Friday, October 06, 2006 - Posts

Web Page Data Retrieval

I've been asked about the tool I used to gather the Terra Nova data in the previous post.

Basically, it uses the Internet Explorer object model to automate an instance of IE6.  I wrote a series of primitives to do things like navigate to a page; wait until page-loading has finished; enter data into a field; click a link; retrieve a value from the page and so on.  There were about 15 such primitive functions in all.  It was then fairly straightforward to write a scripting language to enable me (or other users) to extract data from sites without resorting to programming.  I also added a scheduler to allow scripts to run on a regular basis and update files overnight with data from various pharms, oil and energy sources.

The whole thing took a couple of days to write, and since it fetches data, it is called FIDO, meaning FIDO Is Data Oriented.  There is a very old tradition, sadly largely in abeyance, that when one writes a useful tool of which one is proud, it gets a self-referential or recursive acronym.  It contributed nicely to my end of year review last year.

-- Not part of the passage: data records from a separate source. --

import Summits.ValiantsHypothesis.ValiantsHypothesis.Theorems.LacunarySymmetroidMatrixDescartesFiniteSectorPairSumMasks

/-!
# `MatrixDescartes` — line «stamp»: `ν(18,5) ≤ 2304 = n(18,4)` finite core, kernel slices (part A)

HONEST FRAMING.  Object-search cell `pub-symmetroid`, seat val-sym-door-p5 g11.  HELPER of the crux item `stmt-ValiantsHypothesis-18050` with NO closure claim and no statement about
pencils: SLICES (value #1 of the sorted free values in a range) of the pruned enumeration behind `StampLawAt 18 5 2304` (transfer in
`…FiniteSectorStampCeilingEighteenFive`), in the WALKER shape of `…FiniteSectorIterMasksWalk`: every slice is one Bool term (raw `Nat.rec` walkers over the
candidates of each level, children of a prefix = an interval by the monotone cover guard, `18`-fold sums as lagged raw-recursor iterates of the shift-or step, the last
level incremental over the cached prefix masks), `decide +kernel`.  The whole enumeration has 348 236 live prefixes.  Nothing here bears on the crux, the doors, or `VP ≠ VNP`.
[folklore] Finite enumeration (postage-stamp numbers `n(18,·)`); no citation is load-bearing.
-/

-- `Summit.ValiantsHypothesis.ValiantsHypothesis.…` repeats a component by the D-0017 layout
-- (single-conjunct summit), which the `dupNamespace` linter flags; the name is mandated.
set_option linter.dupNamespace false

namespace Summit.ValiantsHypothesis.ValiantsHypothesis.Theorems.LacunarySymmetroidMatrixDescartes.FiniteSector

set_option synthInstance.maxSize 2000000 in
set_option synthInstance.maxHeartbeats 2000000 in
set_option maxHeartbeats 4000000 in
/-- **Finite core of `ν(18,5) ≤ 2304`, slice: value #1 in `[0, 9)`** (117 517 live prefixes; the pruned nested enumeration of the sorted
value lists as ONE Bool walker term — raw `Nat.rec` levels, lagged raw-recursor `18`-fold sum masks, incremental last level; `decide` in the kernel). [folklore] -/
theorem stampWalk_eighteen_five_s1_0_9 :
    (@Nat.rec (fun _ => ℕ → Bool) (fun _ => true) (fun (_ : ℕ) (ih : ℕ → Bool) (a : ℕ) => cond (Nat.beq (Nat.mod (Nat.div (@Nat.rec (fun _ => ℕ) ((fun (E : ℕ) => @List.rec ℕ (fun _ => ℕ) 0 (fun (x : ℕ) (_ : List ℕ) (acc : ℕ) => Nat.lor acc (Nat.shiftLeft E x)) [0, 1]) 1) (fun (_ acc : ℕ) => (fun (E : ℕ) => @List.rec ℕ (fun _ => ℕ) 0 (fun (x : ℕ) (_ : List ℕ) (acc : ℕ) => Nat.lor acc (Nat.shiftLeft E x)) [0, 1]) acc) 17) (Nat.pow 2 (a - 1))) 2) 1) (((@Nat.rec (fun _ => ℕ → Bool) (fun _ => true) (fun (_ : ℕ) (ih : ℕ → Bool) (b : ℕ) => cond (Nat.beq (Nat.mod (Nat.div (@Nat.rec (fun _ => ℕ) ((fun (E : ℕ) => @List.rec ℕ (fun _ => ℕ) 0 (fun (x : ℕ) (_ : List ℕ) (acc : ℕ) => Nat.lor acc (Nat.shiftLeft E x)) [0, 1, a]) 1) (fun (_ acc : ℕ) => (fun (E : ℕ) => @List.rec ℕ (fun _ => ℕ) 0 (fun (x : ℕ) (_ : List ℕ) (acc : ℕ) => Nat.lor acc (Nat.shiftLeft E x)) [0, 1, a]) acc) 17) (Nat.pow 2 (b - 1))) 2) 1) (((@Nat.rec (fun _ => ℕ → Bool) (fun _ => true) (fun (_ : ℕ) (ih : ℕ → Bool) (c : ℕ) => cond (Nat.beq (Nat.mod (Nat.div (@Nat.rec (fun _ => ℕ) ((fun (E : ℕ) => @List.rec ℕ (fun _ => ℕ) 0 (fun (x : ℕ) (_ : List ℕ) (acc : ℕ) => Nat.lor acc (Nat.shiftLeft E x)) [0, 1, a, b]) 1) (fun (_ acc : ℕ) => (fun (E : ℕ) => @List.rec ℕ (fun _ => ℕ) 0 (fun (x : ℕ) (_ : List ℕ) (acc : ℕ) => Nat.lor acc (Nat.shiftLeft E x)) [0, 1, a, b]) acc) 17) (Nat.pow 2 (c - 1))) 2) 1) ((!(Nat.beq (Nat.mod (@Nat.rec (fun _ => ℕ) 1 (fun (k acc : ℕ) => Nat.lor (@Nat.rec (fun _ => ℕ) ((fun (E : ℕ) => @List.rec ℕ (fun _ => ℕ) 0 (fun (x : ℕ) (_ : List ℕ) (acc : ℕ) => Nat.lor acc (Nat.shiftLeft E x)) [0, 1, a, b]) 1) (fun (_ acc : ℕ) => (fun (E : ℕ) => @List.rec ℕ (fun _ => ℕ) 0 (fun (x : ℕ) (_ : List ℕ) (acc : ℕ) => Nat.lor acc (Nat.shiftLeft E x)) [0, 1, a, b]) acc) k) (Nat.shiftLeft acc c)) 18) (2 ^ 2306)) (2 ^ 2306 - 1))) && ih (c + 1)) true) (2307 - (b + 1)) (b + 1))) && ih (b + 1)) true) (2307 - (a + 1)) (a + 1))) && ih (a + 1)) true) ((9 - ((2) + (0 - (2))))) (((2) + (0 - (2))))) = true := by
  decide +kernel

end Summit.ValiantsHypothesis.ValiantsHypothesis.Theorems.LacunarySymmetroidMatrixDescartes.FiniteSector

The question I was particularly asked was how to specify what particular data to get from a page.  There are three tricks I use to do this, depending on the page:

  1. If this is always the only, first, third or nth instance of a given style or class on a page, I build an XML object containing the page HTML and parse accordingly.
  2. If the data always appears in the same place on a page (useful in EIA tabular pages) I use IE's ability to export to Excel and retrieve the relevant cell location.  This is great if it works, but useless if the page varies.
  3. If the page varies, and there might be an uncertain number of similarly formatted page elements, but the field always follows another field with a certain value (eg a title label) I use method one, but am able to retrieve all such elements.

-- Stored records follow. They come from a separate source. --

import Summits.BirchSwinnertonDyer.BirchSwinnertonDyer.Theorems.PlecticLegsArtinBaseChangeEulerLemmas
import Summits.BirchSwinnertonDyer.BirchSwinnertonDyer.Theorems.PlecticLegsArtinBaseChangeLocal
import Summits.BirchSwinnertonDyer.BirchSwinnertonDyer.Theorems.PlecticLegsArtinBaseChangeCharacters
import Summits.BirchSwinnertonDyer.BirchSwinnertonDyer.Theorems.PlecticLegsArtinBaseChangePlaces

/-!
# The local Artin identity at a place `p ∤ m` for `F = ℚ(ζ_m)^H`

Route `PlecticLegs`, support item `ArtinBaseChange` (stmt-BirchSwinnertonDyer-18261). For
`F = ℚ(ζ_m)^H` with character group `Y_H` and a finite place `v` of `ℚ` with `p = N v ∤ m`, the
product over the places `w ∣ v` of `F` of the local Euler factors of `E_F` is the product over
`χ ∈ Y_H` of the `χ`-twists of the local Euler factor of `E` at `v`
(`intCoe_finprod_localEulerFactor_baseChange_fixedField`): `L_w(E_F) = N_f L_v(E)` at the
`#(Gal/H)/f` places `w ∣ v`, all unramified of residue degree `f = ord(σ_p H)`
(`PlecticLegsArtinBaseChangeLocal`, `…Places`), against the character product lemma
(`…Characters`). This is Artin formalism `L(E/F, s) = ∏_χ L(E, χ, s)` one unramified prime at a
time (Ireland–Rosen Prop. 20.5.4 for the quadratic case).
-/

noncomputable section

-- D-0017: single-problem summit, so `Summit.BirchSwinnertonDyer.BirchSwinnertonDyer.…` repeats a
-- namespace BY DESIGN.
set_option linter.dupNamespace false

open scoped Classical
open Filter ArithmeticFunction

namespace Summit.BirchSwinnertonDyer.BirchSwinnertonDyer.Theorems

/-! ## The local Artin identity at a place `v ∤ m` -/

section LocalIdentity

open NumberField IsDedekindDomain WeierstrassCurve Polynomial IsCyclotomicExtension.Rat
  Literature.NumberTheory.EllipticCurves Literature.NumberTheory.GaloisRepresentations

/-- **The residue cardinality of a finite place of `ℚ` is the prime below it**: `N v` is prime and
lies in `v`. [folklore] -/
theorem residueCard_rat (v : HeightOneSpectrum (𝓞 ℚ)) :
    v.residueCard.Prime ∧ (v.residueCard : 𝓞 ℚ) ∈ v.asIdeal := by
  refine ⟨?_, by exact_mod_cast Ideal.absNorm_mem v.asIdeal⟩
  rw [v.residueCard_eq_card_quotient]
  have h : Ideal.span {(Rat.HeightOneSpectrum.natGenerator v : ℤ)} =
      v.asIdeal.map (Rat.IsIntegralClosure.intEquiv (𝓞 ℚ) : 𝓞 ℚ →+* ℤ) :=
    Rat.HeightOneSpectrum.span_natGenerator v
  rw [Nat.card_congr ((Ideal.quotientEquiv _ _ (Rat.IsIntegralClosure.intEquiv (𝓞 ℚ)) h).trans
    (Int.quotientSpanNatEquivZMod _)).toEquiv, Nat.card_zmod]
  exact Rat.HeightOneSpectrum.prime_natGenerator v

/-- Over `ℂ` every pair (sum, product) is realised by two numbers: `∃ α β, α + β = t ∧ αβ = δ`
(a root of `X² - tX + δ`). [folklore] -/
theorem exists_add_eq_and_mul_eq (t δ : ℂ) : ∃ α β : ℂ, α + β = t ∧ α * β = δ := by
  obtain ⟨s, hs⟩ := IsAlgClosed.exists_pow_nat_eq (t ^ 2 - 4 * δ) two_pos
  exact ⟨(t + s) / 2, (t - s) / 2, by ring, by linear_combination (-1 / 4 : ℂ) * hs⟩

/-- The rescaling of the quadratic `1 - tX + δX²` by `c` is `1 - tcX + δc²X²` (as power series).
[folklore] -/
theorem rescale_coe_quadratic (t δ c : ℂ) :
    PowerSeries.rescale c ((1 - C t * X + C δ * X ^ 2 : ℂ[X]) : PowerSeries ℂ) =
      ((1 - C (t * c) * X + C (δ * c ^ 2) * X ^ 2 : ℂ[X]) : PowerSeries ℂ) := by
  ext k
  rw [PowerSeries.coeff_rescale, Polynomial.coeff_coe, Polynomial.coeff_coe]
  simp only [coeff_add, coeff_sub, coeff_one, coeff_C_mul, coeff_X_pow, coeff_X]
  rcases k with _ | _ | _ | k
  · simp
  · simp; ring
  · simp; ring
  · simp

/-- **The character side, as a polynomial identity.** With `n = ord(σ_u H)`, `g = #(Gal/H)/n` and
`α + β = t`, `αβ = δ`:
`∏_{χ ∈ Y_H} (1 - tχ(u) X + δχ(u)² X²) = (1 - (α^n + β^n) X^n + δ^n X^{2n})^g` in `ℂ[X]` — both
sides agree at every `y ∈ ℂ` by the character product lemma
(`prod_one_sub_apply_mul_eq_of_subgroupChar`) applied to `T = αy` and `T = βy`. [folklore] -/
theorem prod_quadratic_twist_eq_pow {m : ℕ} [NeZero m] (K : Type) [Field K] [NumberField K]
    [IsCyclotomicExtension {m} ℚ K] [IsMulCommutative Gal(K/ℚ)] (H : Subgroup Gal(K/ℚ))
    (u : (ZMod m)ˣ) {t δ α β : ℂ} (h1 : α + β = t) (h2 : α * β = δ) :
    ∏ χ ∈ Finset.univ.filter (fun χ : DirichletCharacter ℂ m ↦
        χ ∈ (subgroupGalEquivSubgroupChar m K ℂ H).ofDual),
      (1 - C (t * χ u) * X + C (δ * χ u ^ 2) * X ^ 2 : ℂ[X]) =
      (1 - C ((dickson 1 δ (orderOf (QuotientGroup.mk ((galEquivZMod m K).symm u) :
          Gal(K/ℚ) ⧸ H))).eval t) *
          X ^ orderOf (QuotientGroup.mk ((galEquivZMod m K).symm u) : Gal(K/ℚ) ⧸ H) +
        C (δ ^ orderOf (QuotientGroup.mk ((galEquivZMod m K).symm u) : Gal(K/ℚ) ⧸ H)) *
          X ^ (2 * orderOf (QuotientGroup.mk ((galEquivZMod m K).symm u) : Gal(K/ℚ) ⧸ H))) ^
        (Nat.card (Gal(K/ℚ) ⧸ H) /
          orderOf (QuotientGroup.mk ((galEquivZMod m K).symm u) : Gal(K/ℚ) ⧸ H)) := by
  set n := orderOf (QuotientGroup.mk ((galEquivZMod m K).symm u) : Gal(K/ℚ) ⧸ H) with hn
  set g := Nat.card (Gal(K/ℚ) ⧸ H) / n with hg
  refine Polynomial.funext fun y ↦ ?_
  rw [eval_prod, eval_pow]
  have hfac : ∀ χ : DirichletCharacter ℂ m,
      eval y (1 - C (t * χ u) * X + C (δ * χ u ^ 2) * X ^ 2 : ℂ[X]) =
        (1 - χ u * (α * y)) * (1 - χ u * (β * y)) := by
    intro χ
    simp only [eval_add, eval_sub, eval_one, eval_mul, eval_C, eval_X, eval_pow]
    rw [← h1, ← h2]
    ring
  simp_rw [hfac]
  rw [Finset.prod_mul_distrib, prod_one_sub_apply_mul_eq_of_subgroupChar m K H u (α * y),
    prod_one_sub_apply_mul_eq_of_subgroupChar m K H u (β * y), ← hn, ← hg, ← mul_pow]
  congr 1
  simp only [eval_add, eval_sub, eval_one, eval_mul, eval_C, eval_X, eval_pow]
  rw [← pow_add_pow_eq_dickson_eval h1 h2 n, ← h2]
  ring

variable (W : WeierstrassCurve ℚ) [W.IsElliptic] (m : ℕ) [NeZero m] (K : Type) [Field K]
  [NumberField K] [IsCyclotomicExtension {m} ℚ K] [IsGalois ℚ K] [IsMulCommutative Gal(K/ℚ)]
  (H : Subgroup Gal(K/ℚ))

set_option maxHeartbeats 800000 in
/-- **The local Artin identity at `v ∤ m`.** Let `F = ℚ(ζ_m)^H`, `Y_H` its character group and `v`
a finite place of `ℚ` with `m ∉ v` (`p = N v ∤ m`). Then the product over the places `w ∣ v` of `F`
of the local Euler factors of `E_F` is the product over `χ ∈ Y_H` of the `χ`-twists of the local
Euler factor of `E` at `v`:
`∏_{w ∣ v} L_w(E_F, N w^{-s})⁻¹ = ∏_{χ ∈ Y_H} L_v(E, χ(p) p^{-s})⁻¹`.
Proof: every `w ∣ v` is unramified of residue degree `n = ord(σ_p H)` (`PlecticLegsArtinBaseChangePlaces`),
so `L_w(E_F, T) = N_n L_v(E, T)` (`localPolynomialAt_baseChange_of_ramificationIdx_eq_one`) and
`N w = p^n`; there are `#(Gal/H)/n` such `w`; and
`∏_χ L_v(E, χ(p) T) = (N_n L_v)(T^n)^{#(Gal/H)/n}` (`prod_quadratic_twist_eq_pow`). This is Artin
formalism `L(E/F, s) = ∏_χ L(E, χ, s)` one unramified prime at a time (Ireland–Rosen Prop. 20.5.4
for `[F : ℚ] = 2`). [folklore] -/
theorem intCoe_finprod_localEulerFactor_baseChange_fixedField (v : HeightOneSpectrum (𝓞 ℚ))
    (hmv : (m : 𝓞 ℚ) ∉ v.asIdeal) :
    ((∏ᶠ w ∈ {w : HeightOneSpectrum (𝓞 ↥(IntermediateField.fixedField H)) |
        w.under (𝓞 ℚ) = v},
        (((W.baseChange ↥(IntermediateField.fixedField H)).baseChange
          (w.adicCompletion ↥(IntermediateField.fixedField H))).localEulerFactor
            (w.adicCompletionIntegers ↥(IntermediateField.fixedField H)) :
          ArithmeticFunction ℤ) : ArithmeticFunction ℤ) : ArithmeticFunction ℂ) =
      ∏ χ ∈ Finset.univ.filter (fun χ : DirichletCharacter ℂ m ↦
          χ ∈ (subgroupGalEquivSubgroupChar m K ℂ H).ofDual),
        (toArithmeticFunction (fun k : ℕ ↦ χ (k : ZMod m))).pmul
          (((W.baseChange (v.adicCompletion ℚ)).localEulerFactor (v.adicCompletionIntegers ℚ) :
            ArithmeticFunction ℤ) : ArithmeticFunction ℂ) := by
  haveI : IsGalois ℚ ↥(IntermediateField.fixedField H) := IsGalois.of_fixedField_normal_subgroup H
  -- the prime `p` below `v`
  obtain ⟨hp, hpv⟩ := residueCard_rat v
  set p := v.residueCard with hpdef
  haveI : Fact p.Prime := ⟨hp⟩
  have hp1 : 1 < p := hp.one_lt
  have hpm : ¬ p ∣ m := by
    rintro ⟨k, hk⟩
    apply hmv
    rw [hk, Nat.cast_mul]
    exact v.asIdeal.mul_mem_right _ hpv
  set σ : Gal(K/ℚ) := (galEquivZMod m K).symm (ZMod.unitOfCoprime p (hp.coprime_iff_not_dvd.mpr hpm))
    with hσ
  set n := orderOf (QuotientGroup.mk σ : Gal(K/ℚ) ⧸ H) with hndef
  have hn : 0 < n := orderOf_pos _
  -- the local polynomial at `v`
  obtain ⟨t, δ, hL⟩ := exists_localPolynomial_eq (v.adicCompletionIntegers ℚ)
    (W.baseChange (v.adicCompletion ℚ))
  have hLv : W.localPolynomialAt v = 1 - C t * X + C δ * X ^ 2 := hL
  -- the places `w ∣ v`: unramified, residue degree `n`, common local polynomial `Ln`
  set T := {w : HeightOneSpectrum (𝓞 ↥(IntermediateField.fixedField H)) | w.under (𝓞 ℚ) = v}
    with hTdef
  have hT : T.Finite := v.finite_setOf_under_eq_of_numberField
  set Ln : ℤ[X] := 1 - C ((dickson 1 δ n).eval t) * X + C (δ ^ n) * X ^ 2 with hLn
  have hLn0 : Ln.coeff 0 = 1 := by simp [hLn]
  have hw : ∀ w ∈ T, (W.baseChange ↥(IntermediateField.fixedField H)).localPolynomialAt w = Ln ∧
      w.residueCard = p ^ n := by
    intro w hwT
    have hw' : w.asIdeal.under (𝓞 ℚ) = v.asIdeal := congrArg HeightOneSpectrum.asIdeal hwT
    obtain ⟨he, hf⟩ := ramificationIdx_eq_one_and_inertiaDeg_eq_orderOf' m K p H hpm hpv w hw'
    refine ⟨?_, ?_⟩
    · rw [hLn, hndef, hσ, ← hf]
      exact localPolynomialAt_baseChange_of_ramificationIdx_eq_one W
        ↥(IntermediateField.fixedField H) hw' he hLv
    · rw [residueCard_eq_residueCard_pow_inertiaDeg hw', hf]
  -- the left-hand side: `g` equal factors
  have hfac : ∀ w ∈ T, ((W.baseChange ↥(IntermediateField.fixedField H)).baseChange
      (w.adicCompletion ↥(IntermediateField.fixedField H))).localEulerFactor
        (w.adicCompletionIntegers ↥(IntermediateField.fixedField H)) =
      ofPowerSeries p (PowerSeries.invOfUnit ((expand ℤ n Ln : ℤ[X]) : PowerSeries ℤ) 1) := by
    intro w hwT
    obtain ⟨hLw, hqw⟩ := hw w hwT
    rw [(W.baseChange ↥(IntermediateField.fixedField H)).localEulerFactor_baseChange_adicCompletion w,
      hLw, hqw, ofPowerSeries_pow _ hn.ne', PowerSeries.subst_X_pow_invOfUnit_coe hn.ne' _ hLn0]
  have hg : T.ncard * n = Nat.card (Gal(K/ℚ) ⧸ H) := by
    have h := ncard_setOf_under_eq_mul_orderOf m K p H hpm hpv
    rw [← hσ, ← hndef] at h
    convert h using 3
    ext w
    simp only [hTdef, Set.mem_setOf_eq, HeightOneSpectrum.ext_iff]
    rfl
  have hgdiv : Nat.card (Gal(K/ℚ) ⧸ H) / n = T.ncard := by
    rw [← hg, Nat.mul_div_cancel _ hn]
  have hLHS : ∏ᶠ w ∈ T, ((W.baseChange ↥(IntermediateField.fixedField H)).baseChange
      (w.adicCompletion ↥(IntermediateField.fixedField H))).localEulerFactor
        (w.adicCompletionIntegers ↥(IntermediateField.fixedField H)) =
      ofPowerSeries p (PowerSeries.invOfUnit (((expand ℤ n Ln : ℤ[X]) : PowerSeries ℤ) ^ T.ncard) 1) := by
    rw [finprod_mem_eq_finite_toFinset_prod _ hT, Finset.prod_congr rfl fun w hw ↦
      hfac w (hT.mem_toFinset.mp hw), Finset.prod_const, ← Set.ncard_eq_toFinset_card T hT,
      ← map_pow, invOfUnit_one_pow]
    rw [Polynomial.constantCoeff_coe, Polynomial.coeff_expand hn, if_pos (dvd_zero n), Nat.zero_div,
      hLn0]
  rw [hLHS, intCoe_ofPowerSeries hp1, map_invOfUnit_one _ (by
    rw [map_pow, Polynomial.constantCoeff_coe, Polynomial.coeff_expand hn, if_pos (dvd_zero n),
      Nat.zero_div, hLn0, one_pow])]
  -- the right-hand side
  have hLvC : PowerSeries.constantCoeff (((W.localPolynomialAt v).map (Int.castRingHom ℂ) : ℂ[X]) :
      PowerSeries ℂ) = 1 := by
    rw [Polynomial.constantCoeff_coe, Polynomial.coeff_map, W.coeff_zero_localPolynomialAt v, map_one]
  have hRHS : ∀ χ : DirichletCharacter ℂ m,
      (toArithmeticFunction (fun k : ℕ ↦ χ (k : ZMod m))).pmul
        (((W.baseChange (v.adicCompletion ℚ)).localEulerFactor (v.adicCompletionIntegers ℚ) :
          ArithmeticFunction ℤ) : ArithmeticFunction ℂ) =
      ofPowerSeries p (PowerSeries.invOfUnit ((1 - C ((t : ℂ) * χ (p : ZMod m)) * X +
        C ((δ : ℂ) * χ (p : ZMod m) ^ 2) * X ^ 2 : ℂ[X]) : PowerSeries ℂ) 1) := by
    intro χ
    rw [W.localEulerFactor_baseChange_adicCompletion v, intCoe_ofPowerSeries hp1,
      map_invOfUnit_one _ (by rw [Polynomial.constantCoeff_coe, W.coeff_zero_localPolynomialAt v]),
      ← Polynomial.polynomial_map_coe, twist_ofPowerSeries χ hp1, rescale_invOfUnit_one _ hLvC,
      hLv]
    congr 2
    have : ((1 - C t * X + C δ * X ^ 2 : ℤ[X]).map (Int.castRingHom ℂ)) =
        (1 - C (t : ℂ) * X + C (δ : ℂ) * X ^ 2 : ℂ[X]) := by
      simp [Polynomial.map_sub, Polynomial.map_mul]
    rw [this, rescale_coe_quadratic]
  rw [Finset.prod_congr rfl fun χ _ ↦ hRHS χ, ← map_prod, ← invOfUnit_one_finset_prod _ _ (fun χ _ ↦ by
    rw [Polynomial.constantCoeff_coe]; simp)]
  congr 2
  -- the polynomial identity
  obtain ⟨α, β, h1, h2⟩ := exists_add_eq_and_mul_eq (t : ℂ) (δ : ℂ)
  have key := prod_quadratic_twist_eq_pow K H (ZMod.unitOfCoprime p (hp.coprime_iff_not_dvd.mpr hpm))
    h1 h2
  simp only [ZMod.coe_unitOfCoprime] at key
  rw [← hσ, ← hndef, hgdiv] at key
  have hcast : (((dickson 1 δ n).eval t : ℤ) : ℂ) = (dickson 1 (δ : ℂ) n).eval (t : ℂ) := by
    have h := map_dickson_eval (Int.castRingHom ℂ) t δ n
    simpa only [eq_intCast] using h
  have hpoly : (expand ℤ n Ln ^ T.ncard).map (Int.castRingHom ℂ) =
      ∏ χ ∈ Finset.univ.filter (fun χ : DirichletCharacter ℂ m ↦
          χ ∈ (subgroupGalEquivSubgroupChar m K ℂ H).ofDual),
        (1 - C ((t : ℂ) * χ (p : ZMod m)) * X + C ((δ : ℂ) * χ (p : ZMod m) ^ 2) * X ^ 2 : ℂ[X]) := by
    rw [key, Polynomial.map_pow, Polynomial.map_expand, hLn]
    simp only [Polynomial.map_sub, Polynomial.map_add, Polynomial.map_one, Polynomial.map_mul,
      Polynomial.map_pow, map_C, map_X]
    simp only [eq_intCast, hcast, map_sub, map_add, map_one, map_mul, map_pow, expand_C, expand_X]
    ring
  rw [← Polynomial.coe_pow, ← Polynomial.polynomial_map_coe, hpoly]
  exact map_prod Polynomial.coeToPowerSeries.ringHom _ _

end LocalIdentity

end Summit.BirchSwinnertonDyer.BirchSwinnertonDyer.Theorems

end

Almost everything can be done with a mixture of these approaches.

The highlighting I discussed is done with a five-line piece of javascript which colours the relevant fields in bright blue.  I wrote it as the client-side component of a server-side search routine for our Broadvision servers.  That's Broadvision, the horrible application server with terrible documentation that is so opaque that being able to use it is at once very well-remunerated but barely worth it.